8. Pharmaceutical agents according to claim 6 for use as VEGFR kinase 3-inhibitors

in lymphangiogenesis and in hyper- and dysplastic changes of the lymphatic system.

9. Compounds according to claim 1, with suitable formulation substances and vehicles.

10. Use of the compounds of formula I, according to claim 1, as inhibitors of the tyrosine kinases KDR and FLT.

11. Use of the compounds of general formula I, according to claim 1 in the form of a pharmaceutical preparation for enteral, parenteral and oral administration.

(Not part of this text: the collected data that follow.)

import Mathlib
import HarnessLib
import Literature.AlgebraicGeometry.HyperbolicPolynomials.SpectrahedralShadow
import Summits.ValiantsHypothesis.ValiantsHypothesis.Theorems.PermanentalConesHyperbolicVPShadowStubRealifyHermitianPencil
import Summits.ValiantsHypothesis.ValiantsHypothesis.Theorems.PermanentalConesHyperbolicVPShadowStubSpectrahedronOfSymmDetPower

/-!
# ValiantsHypothesis / PermanentalCones — `HyperbolicVPShadow`, stub D₃ʰ

Route `PermanentalCones`, item `stmt-ValiantsHypothesis-8655` (crux `HyperbolicVPShadow`), line
`birth`, stub `stub_oshimeFamilyD3h_spectrahedron`.

Family (D3) of Oshime's classification of non-symmetrisable linear pencils of real `3 × 3`
matrices with only real eigenvalues (Oshime 1991, part (II), Prop. 5.12 / Thm. 6.3 (3)), in
homogenised form, is the `4`-variable pencil `P(x) = x₀ 1 + x₁ A + x₂ B + x₃ C` with
`A = E₁₁ + E₂₃ = !![1, 0, 0; 0, 0, 1; 0, 0, 0]`, `B = !![2a − 1, 1, −a; a, 0, 0; −1, 0, 0]`,
`C = !![2δ, 1, γ − δ; γ + δ, 1, 0; 1, 0, −1]`; it has only real eigenvalues iff `2a − 1 ≥ 0`,
`1 + 2γ ≥ 0` and `δ² ≤ (2a − 1)(1 + 2γ)`. We show that under these hypotheses its closed
nonnegative-spectrum cone `{x : ∀ τ > 0, det (P x + τ·1) ≠ 0}` is a lifted-LMI set of size `6`.

## Proof

With `t := τ + x₀` one has
`det (P x + τ·1) = (t − x₂)·[(t + x₁ + (2a−1) x₂ + 2δ x₃)(t + x₂) − R₁]`,
`R₁ := (2a−1) x₂² + 2δ x₂ x₃ + (1+2γ) x₃²`. There is a *Hermitian* determinantal certificate:
real numbers `r, p, q` with `r² = 2a − 1`, `r p = δ`, `p² + q² = 1 + 2γ`
(`permanentalCones_oshimeD3_certificate`: `r = √(2a−1)`; if `2a − 1 = 0` then `δ = 0` and
`p = 0`, `q = √(1+2γ)`; otherwise `p = δ / r`, `q = √(1 + 2γ − p²)`). For the Hermitian pencil
`H(x) + τ·1 = !![t + x₁ + (2a−1) x₂ + 2δ x₃, r x₂ + (p + q i) x₃, 0; r x₂ + (p − q i) x₃, t + x₂, 0;
0, 0, t − x₂]` one has `det (H x + τ·1) = det (P x + τ·1)` identically
(`permanentalCones_oshimeD3_detIdentity`, a polynomial identity modulo the three relations).
Realifying the Hermitian pencil (`stub_realify_hermitianPencil`) gives a real symmetric pencil
`L` of size `2·3` with `det (L x + τ·1) = det (P x + τ·1)²`, and
`stub_spectrahedron_of_symmDetPower` (`k = 2`) turns this into a size-`6` lifted-LMI description
of the cone. No definitions are introduced: all matrices are literals, the two pencils are
`Fintype.linearCombination ℝ ![…]`.
-/

-- `<Problem> = <Summit>` for this single-conjunct summit (lakefile sets the same option tree-wide).
set_option linter.dupNamespace false

namespace Summit.ValiantsHypothesis.ValiantsHypothesis.Theorems

open Matrix Complex

/-- **Parameters of the Hermitian certificate for Oshime's family (D3).** If `1 ≤ 2a`,
`0 ≤ 1 + 2γ` and `δ² ≤ (2a − 1)(1 + 2γ)`, then there are real `r, p, q` with `r² = 2a − 1`,
`r p = δ` and `p² + q² = 1 + 2γ` (certificate for Oshime 1991 (II), Prop. 5.12, family (D3)).
[folklore] -/
theorem permanentalCones_oshimeD3_certificate (a γ δ : ℝ) (h2a : 1 ≤ 2 * a)
    (hγ : 0 ≤ 1 + 2 * γ) (hδ : δ ^ 2 ≤ (2 * a - 1) * (1 + 2 * γ)) :
    ∃ r p q : ℝ, r ^ 2 = 2 * a - 1 ∧ r * p = δ ∧ p ^ 2 + q ^ 2 = 1 + 2 * γ := by
  have h2a' : 0 ≤ 2 * a - 1 := by linarith
  rcases eq_or_lt_of_le h2a' with h0 | hpos
  · -- degenerate case `2a - 1 = 0`: then `δ = 0`
    have hδ0 : δ = 0 := by
      have h : δ ^ 2 ≤ 0 := by rw [← h0, zero_mul] at hδ; exact hδ
      exact pow_eq_zero_iff (n := 2) two_ne_zero |>.1 (le_antisymm h (sq_nonneg δ))
    refine ⟨0, 0, Real.sqrt (1 + 2 * γ), ?_, ?_, ?_⟩
    · rw [← h0]; ring
    · rw [hδ0]; ring
    · rw [Real.sq_sqrt hγ]; ring
  · -- generic case `2a - 1 > 0`
    obtain ⟨r, hr0, hr⟩ : ∃ r : ℝ, 0 < r ∧ r ^ 2 = 2 * a - 1 :=
      ⟨Real.sqrt _, Real.sqrt_pos.2 hpos, Real.sq_sqrt hpos.le⟩
    obtain ⟨p, hp⟩ : ∃ p : ℝ, p = δ / r := ⟨_, rfl⟩
    have hr0' : r ≠ 0 := hr0.ne'
    have R2 : r * p = δ := by rw [hp]; field_simp
    have hq2 : 0 ≤ 1 + 2 * γ - p ^ 2 := by
      -- `r² (1 + 2γ - p²) = (2a-1)(1+2γ) - δ² ≥ 0`
      have hkey : r ^ 2 * (1 + 2 * γ - p ^ 2) = (2 * a - 1) * (1 + 2 * γ) - δ ^ 2 := by
        rw [← R2, ← hr]; ring
      have hnn : 0 ≤ r ^ 2 * (1 + 2 * γ - p ^ 2) := by rw [hkey]; linarith
      exact le_of_mul_le_mul_left (by simpa using hnn) (pow_pos hr0 2)
    refine ⟨r, p, Real.sqrt (1 + 2 * γ - p ^ 2), hr, R2, ?_⟩
    rw [Real.sq_sqrt hq2]; ring

/-- **The Hermitian determinantal identity for Oshime's family (D3).** Under the three relations
of `permanentalCones_oshimeD3_certificate`,
`det (t·1 + x₀·1 + x₁ E₁₁ + x₂ G₂ + x₃ G₃) = det (t·1 + x₀·1 + x₁ A + x₂ B + x₃ C)` for the
Hermitian matrices `G₂ = !![2a − 1, r, 0; r, 1, 0; 0, 0, −1]`,
`G₃ = !![2δ, p + q i, 0; p − q i, 0, 0; 0, 0, 0]`, both sides written out as explicit `3 × 3`
matrices (Oshime 1991 (II), Prop. 5.12, family (D3)). [folklore] -/
theorem permanentalCones_oshimeD3_detIdentity (a γ δ r p q : ℝ)
    (R1 : r ^ 2 = 2 * a - 1) (R2 : r * p = δ) (R3 : p ^ 2 + q ^ 2 = 1 + 2 * γ)
    (t x₀ x₁ x₂ x₃ : ℝ) :
    (!![(t : ℂ) + x₀ + x₁ + (2 * a - 1) * x₂ + 2 * δ * x₃, r * x₂ + (p + q * I) * x₃, 0;
        r * x₂ + (p - q * I) * x₃, t + x₀ + x₂, 0;
        0, 0, t + x₀ - x₂]).det =
      ((!![t + x₀ + x₁ + (2 * a - 1) * x₂ + 2 * δ * x₃, x₂ + x₃, -a * x₂ + (γ - δ) * x₃;
          a * x₂ + (γ + δ) * x₃, t + x₀ + x₃, x₁;
          -x₂ + x₃, 0, t + x₀ - x₃]).det : ℂ) := by
  have R1c : (r : ℂ) ^ 2 = 2 * a - 1 := by exact_mod_cast R1
  have R2c : (r : ℂ) * p = δ := by exact_mod_cast R2
  have R3c : (p : ℂ) ^ 2 + q ^ 2 = 1 + 2 * γ := by exact_mod_cast R3
  simp only [Matrix.det_fin_three, Matrix.of_apply, Matrix.cons_val', Matrix.cons_val_zero,
    Matrix.cons_val_one, Matrix.cons_val_two, Matrix.head_cons, Matrix.tail_cons,
    Matrix.empty_val', Matrix.cons_val_fin_one, Matrix.head_fin_const]
  push_cast
  -- with `s := t + x₀` the two expansions differ by
  -- `-(s - x₂)·[(r² - (2a-1)) x₂² + 2 (r p - δ) x₂ x₃ + (p² + q² - (1+2γ)) x₃²]`
  -- plus a multiple of `I² + 1`
  linear_combination (-((t : ℂ) + x₀ - x₂) * x₂ ^ 2) * R1c
    + (-2 * ((t : ℂ) + x₀ - x₂) * x₂ * x₃) * R2c + (-((t : ℂ) + x₀ - x₂) * x₃ ^ 2) * R3c
    + (((t : ℂ) + x₀ - x₂) * q ^ 2 * x₃ ^ 2) * I_sq

/-- **Stub (Oshime's family (D3), homogenised, has size-`6` spectrahedral cones).** For
`1 ≤ 2a`, `0 ≤ 1 + 2γ`, `δ² ≤ (2a − 1)(1 + 2γ)`, the closed nonnegative-spectrum cone
`{x : ∀ τ > 0, det (x₀ 1 + x₁ A + x₂ B + x₃ C + τ·1) ≠ 0}` of the real-spectrum pencil
`A = E₁₁ + E₂₃`, `B = !![2a − 1, 1, −a; a, 0, 0; −1, 0, 0]`,
`C = !![2δ, 1, γ − δ; γ + δ, 1, 0; 1, 0, −1]` (Oshime 1991 (II), Prop. 5.12 / Thm. 6.3 (3),
family (D3)) is a lifted-LMI set of size `6`: a Hermitian `3 × 3` determinantal representation,
realified to a symmetric `6 × 6` representation of the square of `det (P x + τ·1)`. [folklore] -/
theorem stub_oshimeFamilyD3h_spectrahedron :
    ∀ a γ δ : ℝ, 1 ≤ 2 * a → 0 ≤ 1 + 2 * γ → δ ^ 2 ≤ (2 * a - 1) * (1 + 2 * γ) →
      Literature.AlgebraicGeometry.HyperbolicPolynomials.IsSpectrahedralShadowOfSize
        {x : Fin 4 → ℝ | ∀ τ : ℝ, 0 < τ →
          (x 0 • (1 : Matrix (Fin 3) (Fin 3) ℝ) + x 1 • !![(1 : ℝ), 0, 0; 0, 0, 1; 0, 0, 0] +
            x 2 • !![2 * a - 1, 1, -a; a, 0, 0; -1, 0, 0] +
            x 3 • !![2 * δ, 1, γ - δ; γ + δ, 1, 0; 1, 0, -1] +
            τ • (1 : Matrix (Fin 3) (Fin 3) ℝ)).det ≠ 0} 6 := by
  intro a γ δ h2a hγ hδ
  obtain ⟨r, p, q, R1, R2, R3⟩ := permanentalCones_oshimeD3_certificate a γ δ h2a hγ hδ
  -- the real pencil `P x = x 0 • 1 + x 1 • A + x 2 • B + x 3 • C`
  let P : (Fin 4 → ℝ) →ₗ[ℝ] Matrix (Fin 3) (Fin 3) ℝ := Fintype.linearCombination ℝ
    ![(1 : Matrix (Fin 3) (Fin 3) ℝ), !![(1 : ℝ), 0, 0; 0, 0, 1; 0, 0, 0],
      !![2 * a - 1, 1, -a; a, 0, 0; -1, 0, 0], !![2 * δ, 1, γ - δ; γ + δ, 1, 0; 1, 0, -1]]
  have hP : ∀ x : Fin 4 → ℝ, P x = x 0 • (1 : Matrix (Fin 3) (Fin 3) ℝ) +
      x 1 • !![(1 : ℝ), 0, 0; 0, 0, 1; 0, 0, 0] + x 2 • !![2 * a - 1, 1, -a; a, 0, 0; -1, 0, 0] +
      x 3 • !![2 * δ, 1, γ - δ; γ + δ, 1, 0; 1, 0, -1] := fun x => by
    simp only [P, Fintype.linearCombination_apply, Fin.sum_univ_four, Matrix.cons_val_zero,
      Matrix.cons_val_one, Matrix.cons_val_two, Matrix.cons_val, Matrix.head_cons,
      Matrix.tail_cons]
  have hPx : ∀ (x : Fin 4 → ℝ) (τ : ℝ), P x + τ • (1 : Matrix (Fin 3) (Fin 3) ℝ) =
      !![τ + x 0 + x 1 + (2 * a - 1) * x 2 + 2 * δ * x 3, x 2 + x 3, -a * x 2 + (γ - δ) * x 3;
        a * x 2 + (γ + δ) * x 3, τ + x 0 + x 3, x 1;
        -x 2 + x 3, 0, τ + x 0 - x 3] := fun x τ => by
    rw [hP]
    ext i j
    fin_cases i <;> fin_cases j <;> simp <;> ring
  -- the Hermitian pencil `H x = x 0 • 1 + x 1 • E₁₁ + x 2 • G₂ + x 3 • G₃`
  let G₁ : Matrix (Fin 3) (Fin 3) ℂ := !![1, 0, 0; 0, 0, 0; 0, 0, 0]
  let G₂ : Matrix (Fin 3) (Fin 3) ℂ := !![2 * (a : ℂ) - 1, (r : ℂ), 0; (r : ℂ), 1, 0; 0, 0, -1]
  let G₃ : Matrix (Fin 3) (Fin 3) ℂ :=
    !![2 * (δ : ℂ), (p : ℂ) + q * I, 0; (p : ℂ) - q * I, 0, 0; 0, 0, 0]
  have h1h : (1 : Matrix (Fin 3) (Fin 3) ℂ).IsHermitian := Matrix.isHermitian_one
  have hG₁h : G₁.IsHermitian := Matrix.IsHermitian.ext fun i j => by
    fin_cases i <;> fin_cases j <;> simp [G₁]
  have hG₂h : G₂.IsHermitian := Matrix.IsHermitian.ext fun i j => by
    fin_cases i <;> fin_cases j <;> simp [G₂]
  have hG₃h : G₃.IsHermitian := Matrix.IsHermitian.ext fun i j => by
    fin_cases i <;> fin_cases j <;> simp [G₃, Complex.ext_iff]
  let H : (Fin 4 → ℝ) →ₗ[ℝ] Matrix (Fin 3) (Fin 3) ℂ :=
    Fintype.linearCombination ℝ ![(1 : Matrix (Fin 3) (Fin 3) ℂ), G₁, G₂, G₃]
  have hH : ∀ x : Fin 4 → ℝ, H x = x 0 • (1 : Matrix (Fin 3) (Fin 3) ℂ) + x 1 • G₁ + x 2 • G₂ +
      x 3 • G₃ := fun x => by
    simp only [H, Fintype.linearCombination_apply, Fin.sum_univ_four, Matrix.cons_val_zero,
      Matrix.cons_val_one, Matrix.cons_val_two, Matrix.cons_val, Matrix.head_cons,
      Matrix.tail_cons]
  have hHerm : ∀ x : Fin 4 → ℝ, (H x).IsHermitian := fun x => by
    rw [hH]
    exact (((h1h.smul (IsSelfAdjoint.all _)).add (hG₁h.smul (IsSelfAdjoint.all _))).add
      (hG₂h.smul (IsSelfAdjoint.all _))).add (hG₃h.smul (IsSelfAdjoint.all _))
  have hHx : ∀ (x : Fin 4 → ℝ) (τ : ℝ), H x + (τ : ℂ) • (1 : Matrix (Fin 3) (Fin 3) ℂ) =
      !![(τ : ℂ) + x 0 + x 1 + (2 * a - 1) * x 2 + 2 * δ * x 3, r * x 2 + (p + q * I) * x 3, 0;
        r * x 2 + (p - q * I) * x 3, τ + x 0 + x 2, 0;
        0, 0, τ + x 0 - x 2] := fun x τ => by
    rw [hH]
    ext i j
    fin_cases i <;> fin_cases j <;> simp [G₁, G₂, G₃, Matrix.smul_apply] <;> ring
  -- the determinantal identity `det (H x + τ·1) = det (P x + τ·1)`
  have hdet : ∀ (x : Fin 4 → ℝ) (τ : ℝ), (H x + (τ : ℂ) • (1 : Matrix (Fin 3) (Fin 3) ℂ)).det =
      (((P x + τ • (1 : Matrix (Fin 3) (Fin 3) ℝ)).det : ℝ) : ℂ) := fun x τ => by
    rw [hHx, hPx]
    exact permanentalCones_oshimeD3_detIdentity a γ δ r p q R1 R2 R3 τ (x 0) (x 1) (x 2) (x 3)
  -- realification: a symmetric pencil of size `2·3` representing the square of `det (P x + τ·1)`
  obtain ⟨L, hLsymm, hLdet⟩ := stub_realify_hermitianPencil 4 3 H hHerm
  have hLdet' : ∀ (x : Fin 4 → ℝ) (τ : ℝ),
      (L x + τ • (1 : Matrix (Fin (2 * 3)) (Fin (2 * 3)) ℝ)).det =
        ((P x + τ • (1 : Matrix (Fin 3) (Fin 3) ℝ)).det) ^ 2 := fun x τ => by
    have h := hLdet x τ
    simp only [Complex.coe_algebraMap] at h
    have hs : star (((P x + τ • (1 : Matrix (Fin 3) (Fin 3) ℝ)).det : ℝ) : ℂ) =
        ((P x + τ • (1 : Matrix (Fin 3) (Fin 3) ℝ)).det : ℝ) := Complex.conj_ofReal _
    rw [hdet x τ, hs, ← Complex.ofReal_mul] at h
    rw [sq]
    exact_mod_cast h
  have h6 := stub_spectrahedron_of_symmDetPower 4 3 (2 * 3) 2 P L two_ne_zero hLsymm hLdet'
  simp only [hP] at h6
  exact h6

end Summit.ValiantsHypothesis.ValiantsHypothesis.Theorems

12. Use of the compounds according to claim 1 in the case of

psoriasis, Kaposi's sarcoma, restenosis, such as, e.g., stent-induced restenosis, endometriosis, Crohn's disease, Hodgkin's disease, leukemia; arthritis, such as rheumatoid arthritis, hemangioma, angiofibroma; eye diseases, such as diabetic retinopathy, neovascular glaucoma; renal diseases, such as glomerulonephritis, diabetic nephropathy, malignant nephrosclerosis, thrombic microangiopathic syndrome, transplant rejections and glomerulopathy; fibrotic diseases, such as cirrhosis of the liver, mesangial cell proliferative diseases, arteriosclerosis, injuries to nerve tissue, and for inhibiting the reocclusion of vessels after balloon catheter treatment, in vascular prosthetics or after mechanical devices are used to keep vessels open, such as, e.g., stents, and as immunosuppressive agents, and for supporting scar-free healing, and in senile keratosis and in contact dermatitis.